import Summits.QuantumFields.BalabanUV.T4Continuum.Support.NE9ScalingDictionary

/-!
# NE9ScalingDictionaryWitness — NON-VACUITY of the scaled ↔ unscaled junction of `NE9ScalingDictionary` on a genuine
Gaussian block (row NE9, node U3, cell `pub-balaban`, rung (B)+1 on a finite T⁴; unit `b2b-balaban-t4-ne9-formalise-leaf-04`,
companion of `Support/NE9ScalingDictionary` v1, journal CLAIM l.5796 / PROPOSED l.6059)

HONEST FRAMING (T4-DAG PAGE 1).  Rung (B)+1 on a FIXED finite torus; NOT infinite volume, NOT the mass gap, NOT Clay.  NE9
is NOT PRINTED and NOT PROVED; nothing here concerns Bałaban's objects.  OUR OWN WORK (Summits side), [folklore] throughout;
no printed statement is used or quoted as a hypothesis.

WHAT IS PROVED.  For ANY `A ≻ 0` the hypotheses of `NE9ScalingDictionary.formAct_couplingTwoPoint_of_insertion` are met by
the free Gaussian block on the box `K = [−1, 1]^ι` with unit density (`Φ = 0`) and purely quadratic action (`P = 0`):
* §1 `integral_exp_neg_quadForm` / `integrable_exp_neg_quadForm`: `∫ e^{−r·quadForm A} dx = ‖N_A(r)‖` and the real Gaussian
  weight is Lebesgue-integrable (`r > 0`) — read off the tree's complex normalisation `gaussNorm A r ≠ 0`;
  **`absAct_indicator_const_le`**: `absAct A volume (1_K·c) (quadForm A + 0) r ≤ ‖c‖` for every measurable `K` and
  `r > 0` — the printed-TYPE bound of supplier (iv), uniform in the real coupling, holds with `N = ‖c‖`;
* §2 the box block: finite volume, `|quadForm A| ≤ ½ΣΣ|A i j|` and `quadForm A ≥ 0` on it, and its scaled cut-off
  `scaledCut K s = [−s⁻¹, s⁻¹]^ι` MOVES with the coupling (`scaledCut_boxBlock`);
* §3 **`box_formAct_couplingTwoPoint`**: for `s, s′ ∈ ]0, γ]`, `0 < θ < 1`:
  `‖formAct (gaussRef A) (scaledCut K) 1 (scaledExp 0 0) s‖ ≤ 1 ∧ ‖… s − … s′‖ ≤ (K(θ,n)/γ⁻²)·1·|s⁻² − s′⁻²|`
  — the junction's conclusion on concrete data with every hypothesis DISCHARGED (no binder left), i.e. the junction is
  inhabited by a genuine `n`-dimensional Gaussian integral with a coupling-dependent cut-off, not by a degenerate instance.
Kernel inputs BY NAME: `NE9ScalingDictionary` (this unit), `T4ComplexDilation.gaussNorm_ne_zero`,
`NE9BirthCouplingTwoPoint.birthConst`, Mathlib (`Integrable.of_integral_ne_zero`, `integral_mono_of_nonneg`,
`Real.volume_Icc_pi`); modifies nothing.
-/

noncomputable section

namespace Summit.QuantumFields.BalabanUV.T4Continuum.NE9ScalingDictionaryWitness

open MeasureTheory Complex Set Matrix
open scoped NNReal ENNReal
open Literature.MathematicalPhysics.QuantumFieldTheory.Balaban1983to89.T4ComplexDilation
open Summit.QuantumFields.BalabanUV.T4Continuum.NE9BirthCouplingTwoPoint
open Summit.QuantumFields.BalabanUV.T4Continuum.NE9CouplingTwoPoint (formAct)
open Summit.QuantumFields.BalabanUV.T4Continuum.NE9ScalingDictionary

variable {ι : Type*} [Fintype ι] [DecidableEq ι]

/-! ## §1 The real Gaussian weight: integral, integrability, and the uniform bound on `absAct` -/

omit [DecidableEq ι] in
/-- The complex normalisation at a real coupling is the real Gaussian integral of the quadratic action:
`N_A(r) = ↑(∫ e^{−r·quadForm A x} dx)`. [folklore] -/
theorem gaussNorm_ofReal_eq_integral (A : Matrix ι ι ℝ) (r : ℝ) :
    gaussNorm A (r : ℂ) = ((∫ x : ι → ℝ, Real.exp (-(r * quadForm A x)) : ℝ) : ℂ) := by
  unfold gaussNorm
  rw [← integral_complex_ofReal]
  refine integral_congr_ae (Filter.Eventually.of_forall fun x => ?_)
  simp only [quadForm]
  rw [Complex.ofReal_exp]
  congr 1
  push_cast
  ring

omit [DecidableEq ι] in
/-- **`∫ e^{−r·quadForm A} dx = ‖N_A(r)‖`** (any real `r`; both sides vanish together when the weight is not integrable).
[folklore] -/
theorem integral_exp_neg_quadForm (A : Matrix ι ι ℝ) (r : ℝ) :
    ∫ x : ι → ℝ, Real.exp (-(r * quadForm A x)) = ‖gaussNorm A (r : ℂ)‖ := by
  rw [gaussNorm_ofReal_eq_integral, Complex.norm_real,
    Real.norm_of_nonneg (integral_nonneg fun x => (Real.exp_pos _).le)]

/-- The real Gaussian weight `e^{−r·quadForm A}` is Lebesgue-integrable (`A ≻ 0`, `r > 0`): its complex version has the
non-zero integral `N_A(r)` (`T4ComplexDilation.gaussNorm_ne_zero`), and a non-integrable function integrates to `0`.
[folklore] -/
theorem integrable_exp_neg_quadForm (A : Matrix ι ι ℝ) (hA : A.PosDef) {r : ℝ} (hr : 0 < r) :
    Integrable (fun x : ι → ℝ => Real.exp (-(r * quadForm A x))) volume := by
  have hre : 0 < ((r : ℝ) : ℂ).re := by simpa using hr
  have hne : gaussNorm A (r : ℂ) ≠ 0 := gaussNorm_ne_zero A hA hre
  rw [gaussNorm_ofReal_eq_integral] at hne
  have hne' : ∫ x : ι → ℝ, Real.exp (-(r * quadForm A x)) ≠ 0 := fun h => hne (by rw [h]; simp)
  exact Integrable.of_integral_ne_zero hne'

omit [DecidableEq ι] in
/-- Pointwise: the cut-off density of constant value `c` under the Boltzmann weight is dominated by `‖c‖` times the
weight. [folklore] -/
theorem norm_indicator_const_mul_le (K : Set (ι → ℝ)) (c : ℂ) (A : Matrix ι ι ℝ) (r : ℝ) (x : ι → ℝ) :
    ‖K.indicator (fun _ => c) x‖ * Real.exp (-(r * (quadForm A x + 0))) ≤ ‖c‖ * Real.exp (-(r * quadForm A x)) := by
  rw [add_zero]
  refine mul_le_mul_of_nonneg_right ?_ (Real.exp_pos _).le
  exact norm_indicator_le_norm_self _ _

/-- **THE PRINTED-TYPE BOUND OF SUPPLIER (iv) HOLDS ON THE FREE BLOCK**: for every cut-off set `K`, constant density `c`
and real coupling `r > 0`, `absAct A volume (1_K·c) (quadForm A + 0) r ≤ ‖c‖` — uniformly in `r` (the normalisation
`‖N_A(r)‖⁻¹` exactly compensates the Gaussian volume). [folklore] -/
theorem absAct_indicator_const_le (A : Matrix ι ι ℝ) (hA : A.PosDef) (K : Set (ι → ℝ)) (c : ℂ) {r : ℝ}
    (hr : 0 < r) :
    absAct A volume (K.indicator fun _ => c) (fun x => quadForm A x + 0) r ≤ ‖c‖ := by
  have hre : 0 < ((r : ℝ) : ℂ).re := by simpa using hr
  have hN : 0 < ‖gaussNorm A (r : ℂ)‖ := norm_pos_iff.2 (gaussNorm_ne_zero A hA hre)
  have hint : Integrable (fun x : ι → ℝ => ‖c‖ * Real.exp (-(r * quadForm A x))) volume :=
    (integrable_exp_neg_quadForm A hA hr).const_mul _
  have hmono : ∫ x : ι → ℝ, ‖K.indicator (fun _ => c) x‖ * Real.exp (-(r * (quadForm A x + 0))) ≤
      ∫ x : ι → ℝ, ‖c‖ * Real.exp (-(r * quadForm A x)) :=
    integral_mono_of_nonneg (Filter.Eventually.of_forall fun x => by positivity) hint
      (Filter.Eventually.of_forall fun x => norm_indicator_const_mul_le K c A r x)
  rw [integral_const_mul, integral_exp_neg_quadForm A r] at hmono
  unfold absAct
  calc ‖gaussNorm A (r : ℂ)‖⁻¹ * ∫ x : ι → ℝ, ‖K.indicator (fun _ => c) x‖ * Real.exp (-(r * (quadForm A x + 0)))
      ≤ ‖gaussNorm A (r : ℂ)‖⁻¹ * (‖c‖ * ‖gaussNorm A (r : ℂ)‖) :=
        mul_le_mul_of_nonneg_left hmono (inv_nonneg.2 hN.le)
    _ = ‖c‖ := by field_simp

/-! ## §2 The box block `[−1, 1]^ι` -/

/-- The box block `K = [−1, 1]^ι` (a model small-field cut-off `|x i| ≤ 1` in the unscaled variables). [folklore] -/
def boxBlock : Set (ι → ℝ) := Set.Icc (fun _ => (-1 : ℝ)) (fun _ => 1)

omit [Fintype ι] [DecidableEq ι] in
/-- Coordinates on the box are bounded by `1` in absolute value. [folklore] -/
theorem abs_le_one_of_mem_boxBlock {x : ι → ℝ} (hx : x ∈ (boxBlock : Set (ι → ℝ))) (i : ι) : |x i| ≤ 1 :=
  abs_le.2 ⟨hx.1 i, hx.2 i⟩

omit [DecidableEq ι] in
/-- The box block has finite Lebesgue volume (`2^n`). [folklore] -/
theorem volume_boxBlock_ne_top : volume (boxBlock : Set (ι → ℝ)) ≠ ∞ := by
  unfold boxBlock
  rw [Real.volume_Icc_pi]
  exact ENNReal.prod_ne_top fun i _ => ENNReal.ofReal_ne_top

omit [DecidableEq ι] in
/-- The unit density cut off to the box is Lebesgue-integrable (in the junction's letters: `Φ = 0`, density
`1_K·e^{0}`). [folklore] -/
theorem integrable_indicator_boxBlock :
    Integrable ((boxBlock : Set (ι → ℝ)).indicator fun x => cexp ((fun _ : ι → ℝ => (0 : ℂ)) x)) volume :=
  (integrableOn_const (volume_boxBlock_ne_top (ι := ι))).integrable_indicator measurableSet_Icc

omit [DecidableEq ι] in
/-- The quadratic action is bounded on the box: `|quadForm A x| ≤ ½·Σ_i Σ_j |A i j|`. [folklore] -/
theorem abs_quadForm_le_of_mem_boxBlock (A : Matrix ι ι ℝ) {x : ι → ℝ} (hx : x ∈ (boxBlock : Set (ι → ℝ))) :
    |quadForm A x + 0| ≤ (1 / 2) * ∑ i, ∑ j, |A i j| := by
  rw [add_zero, quadForm, abs_mul, abs_of_pos (by norm_num : (0 : ℝ) < 1 / 2)]
  refine mul_le_mul_of_nonneg_left ?_ (by norm_num)
  have hxi := abs_le_one_of_mem_boxBlock hx
  simp only [dotProduct, Matrix.mulVec]
  refine (Finset.abs_sum_le_sum_abs _ _).trans (Finset.sum_le_sum fun i _ => ?_)
  rw [abs_mul]
  refine (mul_le_mul_of_nonneg_right (hxi i) (abs_nonneg _)).trans ?_
  rw [one_mul]
  refine (Finset.abs_sum_le_sum_abs _ _).trans (Finset.sum_le_sum fun j _ => ?_)
  rw [abs_mul]
  calc |A i j| * |x j| ≤ |A i j| * 1 := mul_le_mul_of_nonneg_left (hxi j) (abs_nonneg _)
    _ = |A i j| := mul_one _

omit [DecidableEq ι] in
/-- The quadratic action of `A ≻ 0` is non-negative (everywhere, in particular on the box). [folklore] -/
theorem quadForm_nonneg (A : Matrix ι ι ℝ) (hA : A.PosDef) (x : ι → ℝ) : 0 ≤ quadForm A x + 0 := by
  rw [add_zero, quadForm]
  have h := hA.posSemidef.dotProduct_mulVec_nonneg x
  rw [star_trivial] at h
  positivity

omit [Fintype ι] [DecidableEq ι] in
/-- THE CUT-OFF MOVES: the scaled cut-off of the box at coupling `s > 0` is the box of half-side `s⁻¹`,
`scaledCut K s = [−s⁻¹, s⁻¹]^ι` (the model of the scaled threshold `ε₁g_k⁻¹` with `ε₁ = 1`, `g_k = s`). [folklore] -/
theorem scaledCut_boxBlock {s : ℝ} (hs : 0 < s) :
    scaledCut (boxBlock : Set (ι → ℝ)) s = Set.Icc (fun _ => -s⁻¹) (fun _ => s⁻¹) := by
  ext y
  simp only [mem_scaledCut, boxBlock, Set.mem_Icc, Pi.le_def, Pi.smul_apply, smul_eq_mul]
  have h1 : ∀ i, (-1 ≤ s * y i ↔ -s⁻¹ ≤ y i) := fun i => by
    rw [inv_eq_one_div, ← neg_div, div_le_iff₀ hs, mul_comm]
  have h2 : ∀ i, (s * y i ≤ 1 ↔ y i ≤ s⁻¹) := fun i => by
    rw [inv_eq_one_div, le_div_iff₀ hs, mul_comm]
  simp only [h1, h2]

/-! ## §3 The junction inhabited -/

/-- **NON-VACUITY OF THE JUNCTION**: on the free Gaussian block cut off to the box `[−1,1]^ι` (any `A ≻ 0`, unit density,
purely quadratic action) EVERY hypothesis of `NE9ScalingDictionary.formAct_couplingTwoPoint_of_insertion` is discharged,
so for all `0 < θ < 1`, `γ > 0` and couplings `s, s′ ∈ ]0, γ]` the scaled cut-off form with the moving box `[−s⁻¹, s⁻¹]^ι`
obeys the coupling two-point clause in t-currency with `N = 1`, `clip = K(θ,n)/γ⁻²`. [folklore] -/
theorem box_formAct_couplingTwoPoint (A : Matrix ι ι ℝ) (hA : A.PosDef) {θ : ℝ} (hθ : 0 < θ) (hθ1 : θ < 1)
    {γ : ℝ} (hγ : 0 < γ) {s s' : ℝ} (hs : s ∈ Ioc 0 γ) (hs' : s' ∈ Ioc 0 γ) :
    ‖formAct (gaussRef A) (scaledCut boxBlock) (fun _ => 1)
        (scaledExp (fun _ : ι → ℝ => (0 : ℂ)) (fun _ => (0 : ℝ))) s‖ ≤ 1 ∧
      ‖formAct (gaussRef A) (scaledCut boxBlock) (fun _ => 1)
            (scaledExp (fun _ : ι → ℝ => (0 : ℂ)) (fun _ => (0 : ℝ))) s -
          formAct (gaussRef A) (scaledCut boxBlock) (fun _ => 1)
            (scaledExp (fun _ : ι → ℝ => (0 : ℂ)) (fun _ => (0 : ℝ))) s'‖ ≤
        birthConst θ (Fintype.card ι) / (γ⁻¹) ^ 2 * 1 * |(s⁻¹) ^ 2 - (s'⁻¹) ^ 2| := by
  have hS₀0 : (0 : ℝ) ≤ (1 / 2) * ∑ i, ∑ j, |A i j| := by positivity
  have habs : ∀ r, (1 - θ) * (γ⁻¹) ^ 2 ≤ r →
      absAct A volume ((boxBlock : Set (ι → ℝ)).indicator fun x => cexp ((fun _ : ι → ℝ => (0 : ℂ)) x))
        (fun x => quadForm A x + (fun _ : ι → ℝ => (0 : ℝ)) x) r ≤ 1 := by
    intro r hr
    have hr0 : 0 < r := lt_of_lt_of_le (mul_pos (by linarith) (by positivity)) hr
    have h := absAct_indicator_const_le A hA boxBlock (cexp 0) hr0
    have h1 : ‖cexp (0 : ℂ)‖ = 1 := by simp
    rw [h1] at h
    exact h
  exact formAct_couplingTwoPoint_of_insertion A hA measurableSet_Icc integrable_indicator_boxBlock
    (P := fun _ => (0 : ℝ)) measurable_const hS₀0 (fun x hx => abs_quadForm_le_of_mem_boxBlock A hx)
    (fun x _ => quadForm_nonneg A hA x) hθ hθ1 hγ habs hs hs'

end Summit.QuantumFields.BalabanUV.T4Continuum.NE9ScalingDictionaryWitness

end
________________
• Instructions to follow:
Taking the entries above, print exactly the lines starting at the line with "have habs : ∀ r, (1 - θ) * (γ⁻¹) ^ 2 ≤ r →" and ending at the line with "have h1 : ‖cexp (0 : ℂ)‖ = 1 := by simp", both included.

• Answer area:
  have habs : ∀ r, (1 - θ) * (γ⁻¹) ^ 2 ≤ r →
      absAct A volume ((boxBlock : Set (ι → ℝ)).indicator fun x => cexp ((fun _ : ι → ℝ => (0 : ℂ)) x))
        (fun x => quadForm A x + (fun _ : ι → ℝ => (0 : ℝ)) x) r ≤ 1 := by
    intro r hr
    have hr0 : 0 < r := lt_of_lt_of_le (mul_pos (by linarith) (by positivity)) hr
    have h := absAct_indicator_const_le A hA boxBlock (cexp 0) hr0
    have h1 : ‖cexp (0 : ℂ)‖ = 1 := by simp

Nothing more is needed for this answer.